**Assignment:** Using the listing below, copy exactly the lines from the one containing "rcases w.isPrime.mem_or_mem h4γ'" to the one containing "(hK : IsImaginaryQuadratic", both lines included, and no others.

**Extracted data:**
import Summits.BirchSwinnertonDyer.BirchSwinnertonDyer.Theorems.PrintCf2SplitBadTwoFirstLayerRamifiedAtVbar
import HarnessLib

/-!
# Crux `PrintCf2.SplitBadTwoRankOneOfFacts` (stmt-BirchSwinnertonDyer-20368), road α v10.3 — brick B15 §2, file 6:
# EULER'S CRITERION ON A FROBENIUS: an odd place `w` with `γ^{(Nw−1)/2} ≡ −1 (mod w)` is INERT in `K(√γ)` — the door for (C1) at the odd `w ∣ d`

Cell `bsd-print-cf2`, width seat `bsd-line-cf2-p1-w6` g2 (prover-bsd-line-cf2-p1-w6-g2-0); `--supports stmt-BirchSwinnertonDyer-20368`
(helper, Theses-free). HONEST FRAMING: nothing here closes the crux or a registered stub; BSD is not proved by any of this; no summit
statement is proved by this seat. No definition, no named fact, no `sorry`.

WHAT. File 4 computed the Frobenius at `w₇` on `√−β` by hand (`N w₇ = 7`). The same argument at ANY finite place `w ∤ 2` of ANY number
field `K`, for ANY `γ ∈ 𝓞_K` prime to `w`: if `γ^m + 1 ∈ w` with `N w = 2m + 1` (Euler: `γ` is a quadratic NON-residue mod `w`), then an
arithmetic Frobenius `σ` at `𝔓₀(w)` — an element of `decomp w` — sends `√γ ↦ −√γ` (`σ√γ ≡ (√γ)^{Nw} = γ^m √γ ≡ −√γ (mod 𝔓₀)`, and
`σ√γ = √γ` would put `4γ ∈ w`):
* **`exists_mem_decomp_smul_geomSqrt_eq_neg_of_pow_add_one_mem`** — the generic door (tree Frobenius `exists_isArithFrobAt_of_mem_primesAbove_holds`,
  Mathlib `IsArithFrobAt.mem_stabilizer`, the tree's `decompositionSubgroup_adicCompletionPrime_eq_range`); the tree had this only over `ℚ`
  (`IsRationalCharacterFor.coe_apply_eq_jacobiSym_of_isArithFrobAt`, Gross-2004 dictionary);
* `not_decomp_le_stabilizer_geomSqrt_of_pow_add_one_mem` — `¬ D_w ≤ Stab(√γ)`: `w` does not split in `K(√γ)`;
* ROAD α: **`not_decomp_le_kerSubgroup_of_frame_of_pow_add_one_mem`** — on every S3c₂ frame and for every `ℤ₂`-line `κ` unramified outside
  `v̄`: an odd place `w` at which `−β` is a non-residue (`(−β)^m + 1 ∈ w`, `N w = 2m+1`) satisfies `¬ D_w ≤ κ⁻¹(2ℤ₂)`, hence
  **`¬ D_w ≤ ker κ`** — (R-CFT / C1) of the S3c₂ assembly at every such `w ∣ d`, with no class field theory (first layer `K(√−β)`, file 3b).
  (At the odd `w ∣ d` where `−β` IS a residue, `w` splits in `K₁` and (C1) is a statement about higher layers — genuinely CFT.)
presearch: Neukirch ANT I (8.3) + (9.4) (decomposition of `p` in `K(√a)` via Euler/Frobenius), Marcus Ch. 4 Thm. 33 — held; no new fact.
beyond-print theorem: no.

References: [NeukirchANT1999] Ch. I §8 Prop. (8.3), §9 Prop. (9.4); [Marcus2018] Ch. 4 Thm. 33; [SerreAbelianLadic1968] Ch. I §2.1;
[Agboola2007] §3 Prop. 3.2.
-/

noncomputable section

open scoped Classical NumberField Pointwise

set_option linter.dupNamespace false
set_option autoImplicit false

open NumberField IsDedekindDomain Field WeierstrassCurve
open Literature.NumberTheory Literature.NumberTheory.EllipticCurves Literature.NumberTheory.GaloisRepresentations

namespace Summit.BirchSwinnertonDyer.BirchSwinnertonDyer.Theorems.PrintCf2.FirstLayer

variable {K : Type} [Field K] [NumberField K]

/-! ## §1. Euler's criterion on an arithmetic Frobenius (any number field, any odd place) -/

section Euler

/-- **EULER'S CRITERION ON A FROBENIUS.** `K` any number field, `w ∤ 2` a finite place with `N w = 2m + 1`, `γ ∈ 𝓞_K` with `γ ∉ w` and
`γ^m + 1 ∈ w` (a quadratic non-residue mod `w`). Then some `δ ∈ decomp w` — an arithmetic Frobenius at `𝔓₀ = adicCompletionPrime K w` —
sends `√γ ↦ −√γ`: `σ√γ ≡ (√γ)^{N w} = γ^m·√γ ≡ −√γ (mod 𝔓₀)`, and `σ√γ = √γ` would force `2√γ ∈ 𝔓₀`, `4γ ∈ 𝔓₀ ∩ 𝓞_K = w`.
[cite: NeukirchANT1999, Ch. I §8 Prop. (8.3) and §9 Prop. (9.4)] [cite: SerreAbelianLadic1968, Ch. I §2.1] -/
theorem exists_mem_decomp_smul_geomSqrt_eq_neg_of_pow_add_one_mem {w : HeightOneSpectrum (𝓞 K)} {m : ℕ}
    (hq : w.residueCard = 2 * m + 1) (h2 : (2 : 𝓞 K) ∉ w.asIdeal) {γ : 𝓞 K} (hγw : γ ∉ w.asIdeal)
    (hγ : γ ^ m + 1 ∈ w.asIdeal) :
    ∃ δ ∈ GreenbergSelmer.decomp w, δ • geomSqrt (γ : K) = -geomSqrt (γ : K) := by
  set 𝔓 := adicCompletionPrime K w with h𝔓def
  have h𝔓 : 𝔓 ∈ w.primesAbove := adicCompletionPrime_mem_primesAbove K w
  obtain ⟨σ, hσ⟩ := HeightOneSpectrum.exists_isArithFrobAt_of_mem_primesAbove_holds (K := K) (v := w) h𝔓
  have hσD : σ ∈ GreenbergSelmer.decomp w := by
    have hstab : σ ∈ MulAction.stabilizer (absoluteGaloisGroup K) 𝔓 := hσ.mem_stabilizer
    have e : GreenbergSelmer.decomp w = 𝔓.decompositionSubgroup (absoluteGaloisGroup K) := by
      rw [h𝔓def, decompositionSubgroup_adicCompletionPrime_eq_range]; rfl
    rw [e]
    exact hstab
  refine ⟨σ, hσD, ?_⟩
  set x : AlgebraicClosure K := geomSqrt (γ : K) with hxdef
  have hx2 : x ^ 2 = algebraMap (𝓞 K) (AlgebraicClosure K) γ := by
    rw [hxdef, geomSqrt_sq, IsScalarTower.algebraMap_apply (𝓞 K) K (AlgebraicClosure K)]
  have hxint : x ∈ absIntegers (𝓞 K) K := by
    rw [absIntegers, mem_integralClosure_iff]
    exact IsIntegral.of_pow two_pos (by rw [hx2]; exact isIntegral_algebraMap)
  set X : absIntegers (𝓞 K) K := ⟨x, hxint⟩ with hXdef
  have hfrob : σ • X - X ^ (2 * m + 1) ∈ 𝔓 := by
    have h := (HeightOneSpectrum.isArithFrobAt_iff_of_mem_primesAbove h𝔓 σ).mp hσ X
    rwa [hq] at h
  have hmemP : ∀ y : 𝓞 K, y ∈ w.asIdeal → algebraMap (𝓞 K) (absIntegers (𝓞 K) K) y ∈ 𝔓 := fun y hy ↦ by
    have h : y ∈ 𝔓.under (𝓞 K) := by rw [under_adicCompletionPrime]; exact hy
    exact h
  have hX2 : X ^ 2 = algebraMap (𝓞 K) (absIntegers (𝓞 K) K) γ := by
    apply Subtype.ext
    change x ^ 2 = algebraMap (𝓞 K) (AlgebraicClosure K) γ
    exact hx2
  have hqX : X ^ (2 * m + 1) + X ∈ 𝔓 := by
    have e : X ^ (2 * m + 1) + X = X * algebraMap (𝓞 K) (absIntegers (𝓞 K) K) (γ ^ m + 1) := by
      rw [map_add, map_pow, map_one, ← hX2]
      ring
    rw [e]
    exact 𝔓.mul_mem_left _ (hmemP _ hγ)
  have hsum : σ • X + X ∈ 𝔓 := by
    have e : σ • X + X = (σ • X - X ^ (2 * m + 1)) + (X ^ (2 * m + 1) + X) := by ring
    rw [e]
    exact 𝔓.add_mem hfrob hqX
  rcases smul_geomSqrt_eq_or σ (γ : K) with hfix | hneg
  · exfalso
    have h2X : (2 : absIntegers (𝓞 K) K) * X ∈ 𝔓 := by
      have e : (2 : absIntegers (𝓞 K) K) * X = σ • X + X := by
        rw [two_mul]
        congr 1
        apply Subtype.ext
        change x = σ • x
        exact hfix.symm
      rw [e]; exact hsum
    have h4γ : algebraMap (𝓞 K) (absIntegers (𝓞 K) K) (4 * γ) ∈ 𝔓 := by
      have e : algebraMap (𝓞 K) (absIntegers (𝓞 K) K) (4 * γ) = (2 * X) * (2 * X) := by
        rw [show (2 * X) * (2 * X) = 4 * X ^ 2 by ring, hX2, map_mul]
        simp only [map_ofNat]
      rw [e]
      exact 𝔓.mul_mem_left _ h2X
    have h4γ' : 4 * γ ∈ 𝔓.under (𝓞 K) := h4γ
    rw [under_adicCompletionPrime] at h4γ'
    rcases w.isPrime.mem_or_mem h4γ' with h4 | hg
    · apply h2
      have : (4 : 𝓞 K) = 2 * 2 := by norm_num
      rw [this] at h4
      exact (w.isPrime.mem_or_mem h4).elim id id
    · exact hγw hg
  · exact hneg

/-- **`w` does not split in `K(√γ)`**: under Euler's non-residue criterion, `¬ D_w ≤ Stab(√γ)`. [cite: NeukirchANT1999, Ch. I §8 Prop. (8.3)] -/
theorem not_decomp_le_stabilizer_geomSqrt_of_pow_add_one_mem {w : HeightOneSpectrum (𝓞 K)} {m : ℕ}
    (hq : w.residueCard = 2 * m + 1) (h2 : (2 : 𝓞 K) ∉ w.asIdeal) {γ : 𝓞 K} (hγw : γ ∉ w.asIdeal)
    (hγ : γ ^ m + 1 ∈ w.asIdeal) :
    ¬ GreenbergSelmer.decomp w ≤ MulAction.stabilizer (absoluteGaloisGroup K) (geomSqrt (γ : K)) := by
  obtain ⟨δ, hδ, hδγ⟩ := exists_mem_decomp_smul_geomSqrt_eq_neg_of_pow_add_one_mem hq h2 hγw hγ
  intro hle
  have hfix : δ • geomSqrt (γ : K) = geomSqrt (γ : K) := MulAction.mem_stabilizer_iff.mp (hle hδ)
  have hγ0 : (γ : K) ≠ 0 := by
    intro h
    have hg : γ = 0 := by exact_mod_cast h
    exact hγw (hg ▸ w.asIdeal.zero_mem)
  rw [hfix] at hδγ
  exact geomSqrt_ne_neg hγ0 hδγ

end Euler

/-! ## §2. Road α: (C1) at every odd place where `−β` is a non-residue -/

section Frame

/-- **(R-CFT / C1) AT THE ODD PLACES WHERE `−β` IS A NON-RESIDUE.** On every frame (`K` imaginary quadratic, `θ² = −7`, member
`C • W = cm7^{(d)}`, `2 = v v̄`, `β(1−β) = 2`, `β ∈ v̄`) and for every `ℤ₂`-line `κ` unramified outside `v̄`: a finite place `w ∌ 2` with
`N w = 2m + 1`, `β ∉ w` and `(−β)^m + 1 ∈ w` does NOT split completely in the first layer (`¬ D_w ≤ κ⁻¹(2ℤ₂) = Stab(√−β)`), hence not in the
line: **`¬ D_w ≤ ker κ`**. [cite: NeukirchANT1999, Ch. I §8 Prop. (8.3)] [cite: Agboola2007, §3 Prop. 3.2] -/
theorem not_decomp_le_kerSubgroup_of_frame_of_pow_add_one_mem (hK : IsImaginaryQuadratic K) {θ : K} (hθ : θ ^ 2 = -7) {d : ℤ}
    (hd0 : d ≠ 0) (W : WeierstrassCurve ℚ) [W.IsElliptic] {C : VariableChange ℚ} (hC : C • W = cm7.quadraticTwist (d : ℚ))
    {v vbar : HeightOneSpectrum (𝓞 K)} (hv : ((2 : ℕ) : 𝓞 K) ∈ v.asIdeal) (hvbar : ((2 : ℕ) : 𝓞 K) ∈ vbar.asIdeal)
    (hne : vbar ≠ v) {β : 𝓞 K} (hβ : β * (1 - β) = 2) (hβvbar : β ∈ vbar.asIdeal)
    (κ : ZpExtension K 2) (hκ : κ.IsUnramifiedOutside vbar) {w : HeightOneSpectrum (𝓞 K)} {m : ℕ}
    (hq : w.residueCard = 2 * m + 1) (h2 : (2 : 𝓞 K) ∉ w.asIdeal) (hβw : β ∉ w.asIdeal) (hres : (-β) ^ m + 1 ∈ w.asIdeal) :
    ¬ GreenbergSelmer.decomp w ≤ κ.layerSubgroup 1 ∧ ¬ GreenbergSelmer.decomp w ≤ κ.kerSubgroup := by
  have hβw' : -β ∉ w.asIdeal := fun h ↦ hβw (by simpa using w.asIdeal.neg_mem h)
  obtain ⟨δ, hδ, hδβ⟩ := exists_mem_decomp_smul_geomSqrt_eq_neg_of_pow_add_one_mem hq h2 hβw' hres
  have hβ0 : (((-β : 𝓞 K)) : K) ≠ 0 := by
    intro h
    have hb : -β = 0 := by exact_mod_cast h
    exact hβw' (hb ▸ w.asIdeal.zero_mem)
  have hmove : ∃ δ ∈ GreenbergSelmer.decomp w, δ • geomSqrt (-(β : K)) ≠ geomSqrt (-(β : K)) := by
    refine ⟨δ, hδ, ?_⟩
    have e : (-(β : K)) = (((-β : 𝓞 K)) : K) := by push_cast; ring
    rw [e, hδβ]
    exact (geomSqrt_ne_neg hβ0).symm
  have h1 := not_decomp_le_layerSubgroup_one_of_exists_smul_ne hK hθ hd0 W hC hv hvbar hne hβ hβvbar κ hκ hmove
  exact ⟨h1, fun hle ↦ h1 (hle.trans (κ.kerSubgroup_le_layerSubgroup 1))⟩

end Frame

end Summit.BirchSwinnertonDyer.BirchSwinnertonDyer.Theorems.PrintCf2.FirstLayer

end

**Reply to the task:**
    rcases w.isPrime.mem_or_mem h4γ' with h4 | hg
    · apply h2
      have : (4 : 𝓞 K) = 2 * 2 := by norm_num
      rw [this] at h4
      exact (w.isPrime.mem_or_mem h4).elim id id
    · exact hγw hg
  · exact hneg

/-- **`w` does not split in `K(√γ)`**: under Euler's non-residue criterion, `¬ D_w ≤ Stab(√γ)`. [cite: NeukirchANT1999, Ch. I §8 Prop. (8.3)] -/
theorem not_decomp_le_stabilizer_geomSqrt_of_pow_add_one_mem {w : HeightOneSpectrum (𝓞 K)} {m : ℕ}
    (hq : w.residueCard = 2 * m + 1) (h2 : (2 : 𝓞 K) ∉ w.asIdeal) {γ : 𝓞 K} (hγw : γ ∉ w.asIdeal)
    (hγ : γ ^ m + 1 ∈ w.asIdeal) :
    ¬ GreenbergSelmer.decomp w ≤ MulAction.stabilizer (absoluteGaloisGroup K) (geomSqrt (γ : K)) := by
  obtain ⟨δ, hδ, hδγ⟩ := exists_mem_decomp_smul_geomSqrt_eq_neg_of_pow_add_one_mem hq h2 hγw hγ
  intro hle
  have hfix : δ • geomSqrt (γ : K) = geomSqrt (γ : K) := MulAction.mem_stabilizer_iff.mp (hle hδ)
  have hγ0 : (γ : K) ≠ 0 := by
    intro h
    have hg : γ = 0 := by exact_mod_cast h
    exact hγw (hg ▸ w.asIdeal.zero_mem)
  rw [hfix] at hδγ
  exact geomSqrt_ne_neg hγ0 hδγ

end Euler

/-! ## §2. Road α: (C1) at every odd place where `−β` is a non-residue -/

section Frame

/-- **(R-CFT / C1) AT THE ODD PLACES WHERE `−β` IS A NON-RESIDUE.** On every frame (`K` imaginary quadratic, `θ² = −7`, member
`C • W = cm7^{(d)}`, `2 = v v̄`, `β(1−β) = 2`, `β ∈ v̄`) and for every `ℤ₂`-line `κ` unramified outside `v̄`: a finite place `w ∌ 2` with
`N w = 2m + 1`, `β ∉ w` and `(−β)^m + 1 ∈ w` does NOT split completely in the first layer (`¬ D_w ≤ κ⁻¹(2ℤ₂) = Stab(√−β)`), hence not in the
line: **`¬ D_w ≤ ker κ`**. [cite: NeukirchANT1999, Ch. I §8 Prop. (8.3)] [cite: Agboola2007, §3 Prop. 3.2] -/
theorem not_decomp_le_kerSubgroup_of_frame_of_pow_add_one_mem (hK : IsImaginaryQuadratic K) {θ : K} (hθ : θ ^ 2 = -7) {d : ℤ}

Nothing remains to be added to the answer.